> Your assignment: Look through the records below for the word "under". Report how many lines have it, and only that number.

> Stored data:
-*-

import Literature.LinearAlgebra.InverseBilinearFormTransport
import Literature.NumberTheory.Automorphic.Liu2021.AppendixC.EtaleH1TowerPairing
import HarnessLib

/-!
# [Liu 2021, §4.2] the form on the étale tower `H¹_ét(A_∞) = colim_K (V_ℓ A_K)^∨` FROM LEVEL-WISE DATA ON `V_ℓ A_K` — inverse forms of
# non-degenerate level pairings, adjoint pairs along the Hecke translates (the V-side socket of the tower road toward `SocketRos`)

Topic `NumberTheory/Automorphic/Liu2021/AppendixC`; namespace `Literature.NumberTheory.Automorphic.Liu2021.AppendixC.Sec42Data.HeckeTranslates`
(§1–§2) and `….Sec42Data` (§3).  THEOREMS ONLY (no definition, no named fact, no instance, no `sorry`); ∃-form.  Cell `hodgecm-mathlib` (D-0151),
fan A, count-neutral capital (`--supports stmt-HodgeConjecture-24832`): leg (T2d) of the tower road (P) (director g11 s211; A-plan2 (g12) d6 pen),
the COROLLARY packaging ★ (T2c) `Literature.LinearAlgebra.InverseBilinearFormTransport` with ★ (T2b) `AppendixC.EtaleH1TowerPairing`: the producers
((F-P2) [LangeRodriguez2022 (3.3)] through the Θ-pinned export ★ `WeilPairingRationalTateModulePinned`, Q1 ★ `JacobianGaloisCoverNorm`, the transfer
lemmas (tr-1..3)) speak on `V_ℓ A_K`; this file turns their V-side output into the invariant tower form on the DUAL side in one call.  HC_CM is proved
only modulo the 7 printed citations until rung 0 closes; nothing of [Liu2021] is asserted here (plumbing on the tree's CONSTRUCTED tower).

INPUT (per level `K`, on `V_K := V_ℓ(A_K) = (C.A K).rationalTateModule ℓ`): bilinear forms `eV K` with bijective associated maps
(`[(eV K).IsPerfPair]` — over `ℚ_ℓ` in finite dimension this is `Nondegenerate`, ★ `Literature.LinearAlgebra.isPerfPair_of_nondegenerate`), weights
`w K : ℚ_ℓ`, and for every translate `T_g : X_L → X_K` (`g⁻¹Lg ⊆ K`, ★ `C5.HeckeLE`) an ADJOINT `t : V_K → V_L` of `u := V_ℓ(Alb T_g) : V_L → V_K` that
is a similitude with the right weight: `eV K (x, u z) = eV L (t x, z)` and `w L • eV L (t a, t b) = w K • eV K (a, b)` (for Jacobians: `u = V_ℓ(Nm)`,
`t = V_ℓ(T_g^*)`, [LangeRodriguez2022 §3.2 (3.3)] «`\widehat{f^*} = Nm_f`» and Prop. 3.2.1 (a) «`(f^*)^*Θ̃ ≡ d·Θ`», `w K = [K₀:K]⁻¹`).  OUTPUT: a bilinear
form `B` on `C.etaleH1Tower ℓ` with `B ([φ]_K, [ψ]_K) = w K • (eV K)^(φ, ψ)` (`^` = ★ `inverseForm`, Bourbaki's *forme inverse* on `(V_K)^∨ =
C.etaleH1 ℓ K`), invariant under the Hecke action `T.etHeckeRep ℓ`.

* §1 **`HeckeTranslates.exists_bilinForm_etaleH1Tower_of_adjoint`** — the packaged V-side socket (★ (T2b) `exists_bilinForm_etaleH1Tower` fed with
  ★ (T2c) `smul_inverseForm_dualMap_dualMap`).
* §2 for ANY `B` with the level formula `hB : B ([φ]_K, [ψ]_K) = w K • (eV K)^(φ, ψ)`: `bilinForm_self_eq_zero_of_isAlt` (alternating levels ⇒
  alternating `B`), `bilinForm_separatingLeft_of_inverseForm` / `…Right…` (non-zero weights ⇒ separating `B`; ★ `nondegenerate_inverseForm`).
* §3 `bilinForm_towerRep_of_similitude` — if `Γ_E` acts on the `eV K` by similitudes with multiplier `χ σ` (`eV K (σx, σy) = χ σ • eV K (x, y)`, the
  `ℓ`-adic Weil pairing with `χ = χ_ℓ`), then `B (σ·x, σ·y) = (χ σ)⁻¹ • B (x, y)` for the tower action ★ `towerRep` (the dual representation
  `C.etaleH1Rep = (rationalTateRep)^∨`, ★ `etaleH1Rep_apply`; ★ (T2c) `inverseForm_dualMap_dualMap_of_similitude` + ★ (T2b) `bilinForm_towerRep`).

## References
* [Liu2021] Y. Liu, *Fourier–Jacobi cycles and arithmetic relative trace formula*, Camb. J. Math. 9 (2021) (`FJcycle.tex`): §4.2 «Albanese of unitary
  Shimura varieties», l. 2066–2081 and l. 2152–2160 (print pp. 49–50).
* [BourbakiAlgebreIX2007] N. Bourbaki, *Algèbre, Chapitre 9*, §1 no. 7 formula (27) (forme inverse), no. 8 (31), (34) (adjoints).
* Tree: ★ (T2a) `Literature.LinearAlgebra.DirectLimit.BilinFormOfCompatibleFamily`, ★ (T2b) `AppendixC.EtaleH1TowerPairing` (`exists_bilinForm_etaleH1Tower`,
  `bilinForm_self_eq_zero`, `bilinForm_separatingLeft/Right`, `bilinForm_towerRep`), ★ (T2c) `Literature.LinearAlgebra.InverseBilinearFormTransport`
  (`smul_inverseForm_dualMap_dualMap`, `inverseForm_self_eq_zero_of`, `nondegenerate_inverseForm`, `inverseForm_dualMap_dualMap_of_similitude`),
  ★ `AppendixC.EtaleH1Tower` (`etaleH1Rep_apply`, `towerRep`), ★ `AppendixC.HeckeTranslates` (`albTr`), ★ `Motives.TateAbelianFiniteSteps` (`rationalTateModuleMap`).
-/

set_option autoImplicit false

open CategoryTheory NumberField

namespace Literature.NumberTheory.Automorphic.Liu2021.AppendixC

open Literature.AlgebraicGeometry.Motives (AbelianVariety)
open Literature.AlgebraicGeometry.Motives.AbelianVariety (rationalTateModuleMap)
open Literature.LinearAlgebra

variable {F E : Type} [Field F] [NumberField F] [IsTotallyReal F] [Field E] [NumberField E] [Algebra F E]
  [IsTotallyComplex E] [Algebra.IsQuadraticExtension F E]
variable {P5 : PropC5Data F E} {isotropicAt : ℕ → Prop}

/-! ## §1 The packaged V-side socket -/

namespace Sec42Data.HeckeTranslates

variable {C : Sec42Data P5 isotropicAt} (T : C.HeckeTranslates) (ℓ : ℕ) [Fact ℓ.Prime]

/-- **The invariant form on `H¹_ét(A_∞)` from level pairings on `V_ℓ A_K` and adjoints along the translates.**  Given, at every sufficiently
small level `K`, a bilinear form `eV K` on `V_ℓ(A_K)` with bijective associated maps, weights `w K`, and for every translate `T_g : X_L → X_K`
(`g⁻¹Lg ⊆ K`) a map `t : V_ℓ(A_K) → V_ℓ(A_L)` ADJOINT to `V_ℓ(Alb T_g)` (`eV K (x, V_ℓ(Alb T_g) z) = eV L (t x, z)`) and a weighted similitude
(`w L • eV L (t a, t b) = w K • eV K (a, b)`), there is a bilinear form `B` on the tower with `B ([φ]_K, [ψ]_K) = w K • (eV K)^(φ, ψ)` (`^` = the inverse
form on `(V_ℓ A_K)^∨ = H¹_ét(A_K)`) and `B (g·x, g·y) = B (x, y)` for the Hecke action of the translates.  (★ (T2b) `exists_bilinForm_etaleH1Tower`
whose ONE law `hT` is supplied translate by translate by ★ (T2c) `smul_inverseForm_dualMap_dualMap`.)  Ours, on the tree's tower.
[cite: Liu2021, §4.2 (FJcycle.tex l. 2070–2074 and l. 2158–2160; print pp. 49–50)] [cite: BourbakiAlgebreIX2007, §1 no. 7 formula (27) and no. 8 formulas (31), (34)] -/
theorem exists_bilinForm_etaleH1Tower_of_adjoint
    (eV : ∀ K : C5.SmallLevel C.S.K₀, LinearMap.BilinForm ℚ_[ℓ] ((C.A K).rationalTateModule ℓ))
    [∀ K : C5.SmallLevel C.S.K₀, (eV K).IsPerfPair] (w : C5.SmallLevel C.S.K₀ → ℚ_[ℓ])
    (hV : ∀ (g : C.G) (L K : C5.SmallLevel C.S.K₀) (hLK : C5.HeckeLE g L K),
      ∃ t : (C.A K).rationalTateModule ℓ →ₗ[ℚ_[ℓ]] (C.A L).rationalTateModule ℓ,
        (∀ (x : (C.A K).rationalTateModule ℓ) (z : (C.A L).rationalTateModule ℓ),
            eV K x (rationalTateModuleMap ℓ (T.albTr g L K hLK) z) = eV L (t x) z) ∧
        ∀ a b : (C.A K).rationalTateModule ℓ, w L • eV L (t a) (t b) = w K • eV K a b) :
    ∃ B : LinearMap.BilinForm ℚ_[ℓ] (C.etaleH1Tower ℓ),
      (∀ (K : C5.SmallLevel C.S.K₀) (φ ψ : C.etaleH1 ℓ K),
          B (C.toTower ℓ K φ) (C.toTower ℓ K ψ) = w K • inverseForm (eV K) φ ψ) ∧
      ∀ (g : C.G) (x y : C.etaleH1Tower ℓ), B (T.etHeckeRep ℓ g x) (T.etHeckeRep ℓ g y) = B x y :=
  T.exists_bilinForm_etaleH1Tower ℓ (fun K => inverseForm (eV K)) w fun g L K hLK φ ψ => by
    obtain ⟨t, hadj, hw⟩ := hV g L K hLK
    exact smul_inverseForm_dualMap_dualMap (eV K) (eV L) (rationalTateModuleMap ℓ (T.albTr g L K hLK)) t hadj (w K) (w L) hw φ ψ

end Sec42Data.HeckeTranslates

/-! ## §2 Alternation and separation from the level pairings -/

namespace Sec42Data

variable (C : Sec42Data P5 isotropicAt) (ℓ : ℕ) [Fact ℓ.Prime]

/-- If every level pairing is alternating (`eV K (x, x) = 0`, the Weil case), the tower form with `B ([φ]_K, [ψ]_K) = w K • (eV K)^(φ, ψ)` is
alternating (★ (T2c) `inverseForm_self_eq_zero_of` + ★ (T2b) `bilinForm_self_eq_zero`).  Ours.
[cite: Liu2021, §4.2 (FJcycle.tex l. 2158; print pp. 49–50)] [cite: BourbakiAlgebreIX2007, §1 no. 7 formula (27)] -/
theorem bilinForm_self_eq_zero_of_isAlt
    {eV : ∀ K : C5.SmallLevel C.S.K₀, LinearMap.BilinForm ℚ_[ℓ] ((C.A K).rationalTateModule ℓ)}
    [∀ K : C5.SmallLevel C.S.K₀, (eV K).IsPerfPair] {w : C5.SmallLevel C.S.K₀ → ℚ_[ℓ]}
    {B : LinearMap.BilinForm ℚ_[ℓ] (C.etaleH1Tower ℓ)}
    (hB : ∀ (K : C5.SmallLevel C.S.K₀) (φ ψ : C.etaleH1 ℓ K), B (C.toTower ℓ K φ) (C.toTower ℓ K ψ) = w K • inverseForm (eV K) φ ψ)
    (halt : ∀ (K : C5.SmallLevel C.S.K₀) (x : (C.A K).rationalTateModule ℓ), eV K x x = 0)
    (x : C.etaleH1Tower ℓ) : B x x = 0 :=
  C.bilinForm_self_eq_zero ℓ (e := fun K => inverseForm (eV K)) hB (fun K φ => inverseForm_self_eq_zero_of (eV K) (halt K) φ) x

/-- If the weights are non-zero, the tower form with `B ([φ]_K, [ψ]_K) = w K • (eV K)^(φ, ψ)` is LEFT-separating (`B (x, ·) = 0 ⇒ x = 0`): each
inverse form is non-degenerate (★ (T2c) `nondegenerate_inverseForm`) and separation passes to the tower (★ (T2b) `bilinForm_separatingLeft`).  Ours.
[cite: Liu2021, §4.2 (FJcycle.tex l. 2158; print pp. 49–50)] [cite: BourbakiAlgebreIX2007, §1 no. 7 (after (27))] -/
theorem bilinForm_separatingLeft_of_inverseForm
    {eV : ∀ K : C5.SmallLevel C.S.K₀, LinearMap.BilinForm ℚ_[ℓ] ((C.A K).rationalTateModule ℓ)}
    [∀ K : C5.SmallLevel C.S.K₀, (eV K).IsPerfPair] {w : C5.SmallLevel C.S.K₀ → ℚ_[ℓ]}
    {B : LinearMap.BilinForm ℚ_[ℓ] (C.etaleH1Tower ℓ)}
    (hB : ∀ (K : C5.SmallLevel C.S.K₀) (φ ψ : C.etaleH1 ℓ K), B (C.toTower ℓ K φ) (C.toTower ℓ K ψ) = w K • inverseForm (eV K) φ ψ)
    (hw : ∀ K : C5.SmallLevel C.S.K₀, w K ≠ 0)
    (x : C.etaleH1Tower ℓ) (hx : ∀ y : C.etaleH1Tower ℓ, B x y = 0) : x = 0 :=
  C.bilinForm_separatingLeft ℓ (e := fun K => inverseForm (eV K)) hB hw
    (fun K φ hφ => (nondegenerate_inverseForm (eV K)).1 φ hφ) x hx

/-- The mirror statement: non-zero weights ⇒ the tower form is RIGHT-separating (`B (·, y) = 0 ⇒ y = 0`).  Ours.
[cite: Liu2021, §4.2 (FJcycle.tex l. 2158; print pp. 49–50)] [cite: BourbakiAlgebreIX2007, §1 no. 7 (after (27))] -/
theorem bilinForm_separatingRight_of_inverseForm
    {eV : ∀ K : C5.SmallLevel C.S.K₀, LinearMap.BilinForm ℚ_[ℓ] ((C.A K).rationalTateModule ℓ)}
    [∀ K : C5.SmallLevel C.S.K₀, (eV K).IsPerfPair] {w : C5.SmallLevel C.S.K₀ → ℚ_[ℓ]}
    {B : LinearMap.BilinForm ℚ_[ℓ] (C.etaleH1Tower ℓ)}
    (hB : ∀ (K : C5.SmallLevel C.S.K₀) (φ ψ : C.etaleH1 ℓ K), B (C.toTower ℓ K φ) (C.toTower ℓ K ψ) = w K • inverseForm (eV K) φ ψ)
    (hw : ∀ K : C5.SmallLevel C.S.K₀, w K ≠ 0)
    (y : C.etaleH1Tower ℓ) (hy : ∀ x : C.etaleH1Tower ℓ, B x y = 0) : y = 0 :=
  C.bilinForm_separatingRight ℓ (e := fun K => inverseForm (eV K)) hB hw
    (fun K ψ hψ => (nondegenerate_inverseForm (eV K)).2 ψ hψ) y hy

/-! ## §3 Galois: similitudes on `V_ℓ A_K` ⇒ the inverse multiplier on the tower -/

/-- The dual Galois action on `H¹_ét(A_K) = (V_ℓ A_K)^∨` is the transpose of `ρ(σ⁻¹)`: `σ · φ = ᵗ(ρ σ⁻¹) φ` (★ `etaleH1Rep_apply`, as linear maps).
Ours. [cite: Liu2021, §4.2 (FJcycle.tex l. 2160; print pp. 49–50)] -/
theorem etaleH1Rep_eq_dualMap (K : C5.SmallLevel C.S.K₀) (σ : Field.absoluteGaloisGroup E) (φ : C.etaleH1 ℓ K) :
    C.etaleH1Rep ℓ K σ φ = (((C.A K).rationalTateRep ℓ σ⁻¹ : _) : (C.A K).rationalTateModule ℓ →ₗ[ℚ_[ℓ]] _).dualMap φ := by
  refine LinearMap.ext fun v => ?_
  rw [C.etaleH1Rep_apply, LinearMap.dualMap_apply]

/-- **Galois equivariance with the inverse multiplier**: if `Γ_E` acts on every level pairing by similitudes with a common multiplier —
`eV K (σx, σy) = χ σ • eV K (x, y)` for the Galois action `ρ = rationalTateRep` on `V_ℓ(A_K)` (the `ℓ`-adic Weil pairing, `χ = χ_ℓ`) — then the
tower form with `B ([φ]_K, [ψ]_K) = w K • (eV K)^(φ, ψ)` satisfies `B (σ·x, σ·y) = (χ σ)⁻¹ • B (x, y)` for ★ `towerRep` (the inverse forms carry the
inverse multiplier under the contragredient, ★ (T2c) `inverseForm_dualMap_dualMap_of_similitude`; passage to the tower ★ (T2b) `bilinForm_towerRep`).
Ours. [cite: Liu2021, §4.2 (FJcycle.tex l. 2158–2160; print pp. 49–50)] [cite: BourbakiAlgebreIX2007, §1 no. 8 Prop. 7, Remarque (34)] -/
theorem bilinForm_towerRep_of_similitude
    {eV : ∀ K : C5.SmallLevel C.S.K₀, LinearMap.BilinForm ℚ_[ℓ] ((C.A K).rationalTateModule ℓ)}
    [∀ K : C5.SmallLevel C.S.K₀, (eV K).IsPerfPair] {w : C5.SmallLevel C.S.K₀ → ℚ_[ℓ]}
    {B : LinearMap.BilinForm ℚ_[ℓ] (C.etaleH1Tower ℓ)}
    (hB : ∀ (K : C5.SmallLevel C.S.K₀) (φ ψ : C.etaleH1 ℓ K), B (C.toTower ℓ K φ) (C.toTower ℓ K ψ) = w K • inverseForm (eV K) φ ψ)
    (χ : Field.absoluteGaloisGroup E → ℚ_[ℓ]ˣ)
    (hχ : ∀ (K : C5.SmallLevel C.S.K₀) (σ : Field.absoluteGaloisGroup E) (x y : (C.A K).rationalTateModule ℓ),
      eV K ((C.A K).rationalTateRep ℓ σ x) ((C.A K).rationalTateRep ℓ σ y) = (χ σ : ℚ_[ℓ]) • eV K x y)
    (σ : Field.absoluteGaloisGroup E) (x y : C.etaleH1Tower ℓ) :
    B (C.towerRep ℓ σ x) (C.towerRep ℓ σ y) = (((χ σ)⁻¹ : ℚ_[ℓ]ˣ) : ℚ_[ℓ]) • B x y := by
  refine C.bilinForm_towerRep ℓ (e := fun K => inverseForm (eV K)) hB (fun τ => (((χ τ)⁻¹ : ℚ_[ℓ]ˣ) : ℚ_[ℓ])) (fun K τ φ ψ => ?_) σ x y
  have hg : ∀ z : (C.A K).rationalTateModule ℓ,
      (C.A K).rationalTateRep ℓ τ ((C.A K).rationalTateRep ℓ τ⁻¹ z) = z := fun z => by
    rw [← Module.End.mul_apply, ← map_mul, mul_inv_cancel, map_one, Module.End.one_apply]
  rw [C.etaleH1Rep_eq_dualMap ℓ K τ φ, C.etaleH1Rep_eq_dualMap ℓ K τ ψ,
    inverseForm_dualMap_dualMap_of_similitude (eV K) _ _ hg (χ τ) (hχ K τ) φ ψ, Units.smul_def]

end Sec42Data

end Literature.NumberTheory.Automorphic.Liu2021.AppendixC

-*-

> Completed exercise: 2